● **Problem**:
Each record below needs to be copied out exactly as it stands.

● **Records supplied**:
Segment Open

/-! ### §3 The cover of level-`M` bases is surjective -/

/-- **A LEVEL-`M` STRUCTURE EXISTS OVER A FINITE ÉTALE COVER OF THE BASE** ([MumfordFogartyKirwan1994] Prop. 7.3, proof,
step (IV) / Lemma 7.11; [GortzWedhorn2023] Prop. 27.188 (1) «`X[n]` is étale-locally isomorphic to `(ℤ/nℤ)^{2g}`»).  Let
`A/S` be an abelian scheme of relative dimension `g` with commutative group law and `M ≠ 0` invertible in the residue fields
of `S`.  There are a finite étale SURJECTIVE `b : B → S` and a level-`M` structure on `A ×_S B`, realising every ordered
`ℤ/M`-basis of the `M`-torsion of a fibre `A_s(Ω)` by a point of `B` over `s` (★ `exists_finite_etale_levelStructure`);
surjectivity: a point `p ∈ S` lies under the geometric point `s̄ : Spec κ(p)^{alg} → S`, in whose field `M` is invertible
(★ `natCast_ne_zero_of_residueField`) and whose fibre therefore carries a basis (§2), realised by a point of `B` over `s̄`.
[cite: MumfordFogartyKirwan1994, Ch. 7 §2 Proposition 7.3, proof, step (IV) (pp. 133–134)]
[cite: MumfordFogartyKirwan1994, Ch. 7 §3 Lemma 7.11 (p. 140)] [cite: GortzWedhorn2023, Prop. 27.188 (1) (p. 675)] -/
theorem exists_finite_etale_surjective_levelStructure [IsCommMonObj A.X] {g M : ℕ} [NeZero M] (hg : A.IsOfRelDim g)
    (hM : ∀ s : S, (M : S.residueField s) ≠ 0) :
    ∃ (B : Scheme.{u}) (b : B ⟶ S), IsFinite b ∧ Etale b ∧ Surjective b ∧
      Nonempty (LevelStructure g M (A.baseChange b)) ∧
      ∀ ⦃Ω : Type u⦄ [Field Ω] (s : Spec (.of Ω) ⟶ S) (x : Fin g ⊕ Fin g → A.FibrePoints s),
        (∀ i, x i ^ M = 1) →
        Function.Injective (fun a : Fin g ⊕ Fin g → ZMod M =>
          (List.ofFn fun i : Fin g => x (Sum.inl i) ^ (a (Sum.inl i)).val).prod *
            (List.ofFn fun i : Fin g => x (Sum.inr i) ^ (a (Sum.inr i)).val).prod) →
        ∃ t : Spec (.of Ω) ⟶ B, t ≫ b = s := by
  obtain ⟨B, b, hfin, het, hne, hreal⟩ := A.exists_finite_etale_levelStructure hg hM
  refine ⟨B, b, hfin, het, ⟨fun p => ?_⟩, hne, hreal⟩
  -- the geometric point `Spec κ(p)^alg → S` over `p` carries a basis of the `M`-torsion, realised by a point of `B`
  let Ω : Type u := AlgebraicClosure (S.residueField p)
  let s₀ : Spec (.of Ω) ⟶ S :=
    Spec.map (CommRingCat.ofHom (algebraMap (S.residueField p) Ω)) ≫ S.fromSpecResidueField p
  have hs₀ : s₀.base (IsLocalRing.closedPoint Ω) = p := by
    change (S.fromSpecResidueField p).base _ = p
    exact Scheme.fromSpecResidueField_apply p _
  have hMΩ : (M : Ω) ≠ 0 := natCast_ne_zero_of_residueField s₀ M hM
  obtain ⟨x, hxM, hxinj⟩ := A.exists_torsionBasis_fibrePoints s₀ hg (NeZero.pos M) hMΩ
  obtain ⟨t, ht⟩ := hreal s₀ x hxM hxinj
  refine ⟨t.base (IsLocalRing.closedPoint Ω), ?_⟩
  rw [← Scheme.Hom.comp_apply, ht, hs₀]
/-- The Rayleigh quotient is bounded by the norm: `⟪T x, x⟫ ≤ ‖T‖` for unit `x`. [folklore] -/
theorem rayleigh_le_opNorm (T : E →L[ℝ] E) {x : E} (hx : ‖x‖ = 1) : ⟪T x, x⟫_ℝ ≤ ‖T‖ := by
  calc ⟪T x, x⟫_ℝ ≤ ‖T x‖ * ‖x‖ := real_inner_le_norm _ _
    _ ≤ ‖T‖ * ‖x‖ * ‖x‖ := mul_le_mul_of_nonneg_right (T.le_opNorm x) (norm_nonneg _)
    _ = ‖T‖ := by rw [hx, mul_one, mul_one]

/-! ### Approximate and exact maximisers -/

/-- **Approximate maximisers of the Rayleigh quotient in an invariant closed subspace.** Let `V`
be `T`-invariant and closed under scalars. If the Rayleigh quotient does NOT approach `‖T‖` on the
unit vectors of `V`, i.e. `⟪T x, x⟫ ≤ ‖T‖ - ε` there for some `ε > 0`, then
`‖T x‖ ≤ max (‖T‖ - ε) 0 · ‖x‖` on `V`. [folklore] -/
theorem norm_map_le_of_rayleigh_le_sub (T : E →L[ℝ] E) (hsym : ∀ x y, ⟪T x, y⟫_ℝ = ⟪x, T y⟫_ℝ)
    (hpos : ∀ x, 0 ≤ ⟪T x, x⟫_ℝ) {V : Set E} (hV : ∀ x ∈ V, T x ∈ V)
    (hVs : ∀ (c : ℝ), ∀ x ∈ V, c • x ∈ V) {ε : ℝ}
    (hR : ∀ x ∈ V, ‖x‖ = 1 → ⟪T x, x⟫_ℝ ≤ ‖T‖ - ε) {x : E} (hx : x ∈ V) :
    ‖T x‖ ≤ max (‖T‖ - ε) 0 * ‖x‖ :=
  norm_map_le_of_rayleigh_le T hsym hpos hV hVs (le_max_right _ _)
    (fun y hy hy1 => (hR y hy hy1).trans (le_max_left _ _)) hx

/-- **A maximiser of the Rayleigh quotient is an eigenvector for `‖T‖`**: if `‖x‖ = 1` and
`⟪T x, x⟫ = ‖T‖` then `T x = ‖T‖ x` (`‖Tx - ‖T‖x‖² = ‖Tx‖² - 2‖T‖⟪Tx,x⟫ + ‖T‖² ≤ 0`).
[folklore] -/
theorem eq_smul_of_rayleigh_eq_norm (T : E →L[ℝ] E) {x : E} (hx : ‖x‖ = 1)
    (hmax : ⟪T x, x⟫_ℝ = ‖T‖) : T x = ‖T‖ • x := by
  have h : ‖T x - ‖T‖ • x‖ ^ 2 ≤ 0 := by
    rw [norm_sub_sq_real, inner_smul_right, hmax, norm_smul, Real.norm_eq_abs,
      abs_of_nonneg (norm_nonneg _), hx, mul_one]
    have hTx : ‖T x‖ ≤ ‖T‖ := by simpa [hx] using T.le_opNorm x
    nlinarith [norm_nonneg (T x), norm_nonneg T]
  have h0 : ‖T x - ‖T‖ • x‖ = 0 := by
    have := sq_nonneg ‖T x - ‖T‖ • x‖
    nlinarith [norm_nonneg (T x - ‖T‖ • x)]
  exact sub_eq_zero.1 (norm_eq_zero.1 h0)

Segment Closed

● **Written response**:
/-! ### §3 The cover of level-`M` bases is surjective -/

/-- **A LEVEL-`M` STRUCTURE EXISTS OVER A FINITE ÉTALE COVER OF THE BASE** ([MumfordFogartyKirwan1994] Prop. 7.3, proof,
step (IV) / Lemma 7.11; [GortzWedhorn2023] Prop. 27.188 (1) «`X[n]` is étale-locally isomorphic to `(ℤ/nℤ)^{2g}`»).  Let
`A/S` be an abelian scheme of relative dimension `g` with commutative group law and `M ≠ 0` invertible in the residue fields
of `S`.  There are a finite étale SURJECTIVE `b : B → S` and a level-`M` structure on `A ×_S B`, realising every ordered
`ℤ/M`-basis of the `M`-torsion of a fibre `A_s(Ω)` by a point of `B` over `s` (★ `exists_finite_etale_levelStructure`);
surjectivity: a point `p ∈ S` lies under the geometric point `s̄ : Spec κ(p)^{alg} → S`, in whose field `M` is invertible
(★ `natCast_ne_zero_of_residueField`) and whose fibre therefore carries a basis (§2), realised by a point of `B` over `s̄`.
[cite: MumfordFogartyKirwan1994, Ch. 7 §2 Proposition 7.3, proof, step (IV) (pp. 133–134)]
[cite: MumfordFogartyKirwan1994, Ch. 7 §3 Lemma 7.11 (p. 140)] [cite: GortzWedhorn2023, Prop. 27.188 (1) (p. 675)] -/
theorem exists_finite_etale_surjective_levelStructure [IsCommMonObj A.X] {g M : ℕ} [NeZero M] (hg : A.IsOfRelDim g)
    (hM : ∀ s : S, (M : S.residueField s) ≠ 0) :
    ∃ (B : Scheme.{u}) (b : B ⟶ S), IsFinite b ∧ Etale b ∧ Surjective b ∧
      Nonempty (LevelStructure g M (A.baseChange b)) ∧
      ∀ ⦃Ω : Type u⦄ [Field Ω] (s : Spec (.of Ω) ⟶ S) (x : Fin g ⊕ Fin g → A.FibrePoints s),
        (∀ i, x i ^ M = 1) →
        Function.Injective (fun a : Fin g ⊕ Fin g → ZMod M =>
          (List.ofFn fun i : Fin g => x (Sum.inl i) ^ (a (Sum.inl i)).val).prod *
            (List.ofFn fun i : Fin g => x (Sum.inr i) ^ (a (Sum.inr i)).val).prod) →
        ∃ t : Spec (.of Ω) ⟶ B, t ≫ b = s := by
  obtain ⟨B, b, hfin, het, hne, hreal⟩ := A.exists_finite_etale_levelStructure hg hM
  refine ⟨B, b, hfin, het, ⟨fun p => ?_⟩, hne, hreal⟩
  -- the geometric point `Spec κ(p)^alg → S` over `p` carries a basis of the `M`-torsion, realised by a point of `B`
  let Ω : Type u := AlgebraicClosure (S.residueField p)
  let s₀ : Spec (.of Ω) ⟶ S :=
    Spec.map (CommRingCat.ofHom (algebraMap (S.residueField p) Ω)) ≫ S.fromSpecResidueField p
  have hs₀ : s₀.base (IsLocalRing.closedPoint Ω) = p := by
    change (S.fromSpecResidueField p).base _ = p
    exact Scheme.fromSpecResidueField_apply p _
  have hMΩ : (M : Ω) ≠ 0 := natCast_ne_zero_of_residueField s₀ M hM
  obtain ⟨x, hxM, hxinj⟩ := A.exists_torsionBasis_fibrePoints s₀ hg (NeZero.pos M) hMΩ
  obtain ⟨t, ht⟩ := hreal s₀ x hxM hxinj
  refine ⟨t.base (IsLocalRing.closedPoint Ω), ?_⟩
  rw [← Scheme.Hom.comp_apply, ht, hs₀]
/-- The Rayleigh quotient is bounded by the norm: `⟪T x, x⟫ ≤ ‖T‖` for unit `x`. [folklore] -/
theorem rayleigh_le_opNorm (T : E →L[ℝ] E) {x : E} (hx : ‖x‖ = 1) : ⟪T x, x⟫_ℝ ≤ ‖T‖ := by
  calc ⟪T x, x⟫_ℝ ≤ ‖T x‖ * ‖x‖ := real_inner_le_norm _ _
    _ ≤ ‖T‖ * ‖x‖ * ‖x‖ := mul_le_mul_of_nonneg_right (T.le_opNorm x) (norm_nonneg _)
    _ = ‖T‖ := by rw [hx, mul_one, mul_one]

/-! ### Approximate and exact maximisers -/

/-- **Approximate maximisers of the Rayleigh quotient in an invariant closed subspace.** Let `V`
be `T`-invariant and closed under scalars. If the Rayleigh quotient does NOT approach `‖T‖` on the
unit vectors of `V`, i.e. `⟪T x, x⟫ ≤ ‖T‖ - ε` there for some `ε > 0`, then
`‖T x‖ ≤ max (‖T‖ - ε) 0 · ‖x‖` on `V`. [folklore] -/
theorem norm_map_le_of_rayleigh_le_sub (T : E →L[ℝ] E) (hsym : ∀ x y, ⟪T x, y⟫_ℝ = ⟪x, T y⟫_ℝ)
    (hpos : ∀ x, 0 ≤ ⟪T x, x⟫_ℝ) {V : Set E} (hV : ∀ x ∈ V, T x ∈ V)
    (hVs : ∀ (c : ℝ), ∀ x ∈ V, c • x ∈ V) {ε : ℝ}
    (hR : ∀ x ∈ V, ‖x‖ = 1 → ⟪T x, x⟫_ℝ ≤ ‖T‖ - ε) {x : E} (hx : x ∈ V) :
    ‖T x‖ ≤ max (‖T‖ - ε) 0 * ‖x‖ :=
  norm_map_le_of_rayleigh_le T hsym hpos hV hVs (le_max_right _ _)
    (fun y hy hy1 => (hR y hy hy1).trans (le_max_left _ _)) hx

/-- **A maximiser of the Rayleigh quotient is an eigenvector for `‖T‖`**: if `‖x‖ = 1` and
`⟪T x, x⟫ = ‖T‖` then `T x = ‖T‖ x` (`‖Tx - ‖T‖x‖² = ‖Tx‖² - 2‖T‖⟪Tx,x⟫ + ‖T‖² ≤ 0`).
[folklore] -/
theorem eq_smul_of_rayleigh_eq_norm (T : E →L[ℝ] E) {x : E} (hx : ‖x‖ = 1)
    (hmax : ⟪T x, x⟫_ℝ = ‖T‖) : T x = ‖T‖ • x := by
  have h : ‖T x - ‖T‖ • x‖ ^ 2 ≤ 0 := by
    rw [norm_sub_sq_real, inner_smul_right, hmax, norm_smul, Real.norm_eq_abs,
      abs_of_nonneg (norm_nonneg _), hx, mul_one]
    have hTx : ‖T x‖ ≤ ‖T‖ := by simpa [hx] using T.le_opNorm x
    nlinarith [norm_nonneg (T x), norm_nonneg T]
  have h0 : ‖T x - ‖T‖ • x‖ = 0 := by
    have := sq_nonneg ‖T x - ‖T‖ • x‖
    nlinarith [norm_nonneg (T x - ‖T‖ • x)]
  exact sub_eq_zero.1 (norm_eq_zero.1 h0)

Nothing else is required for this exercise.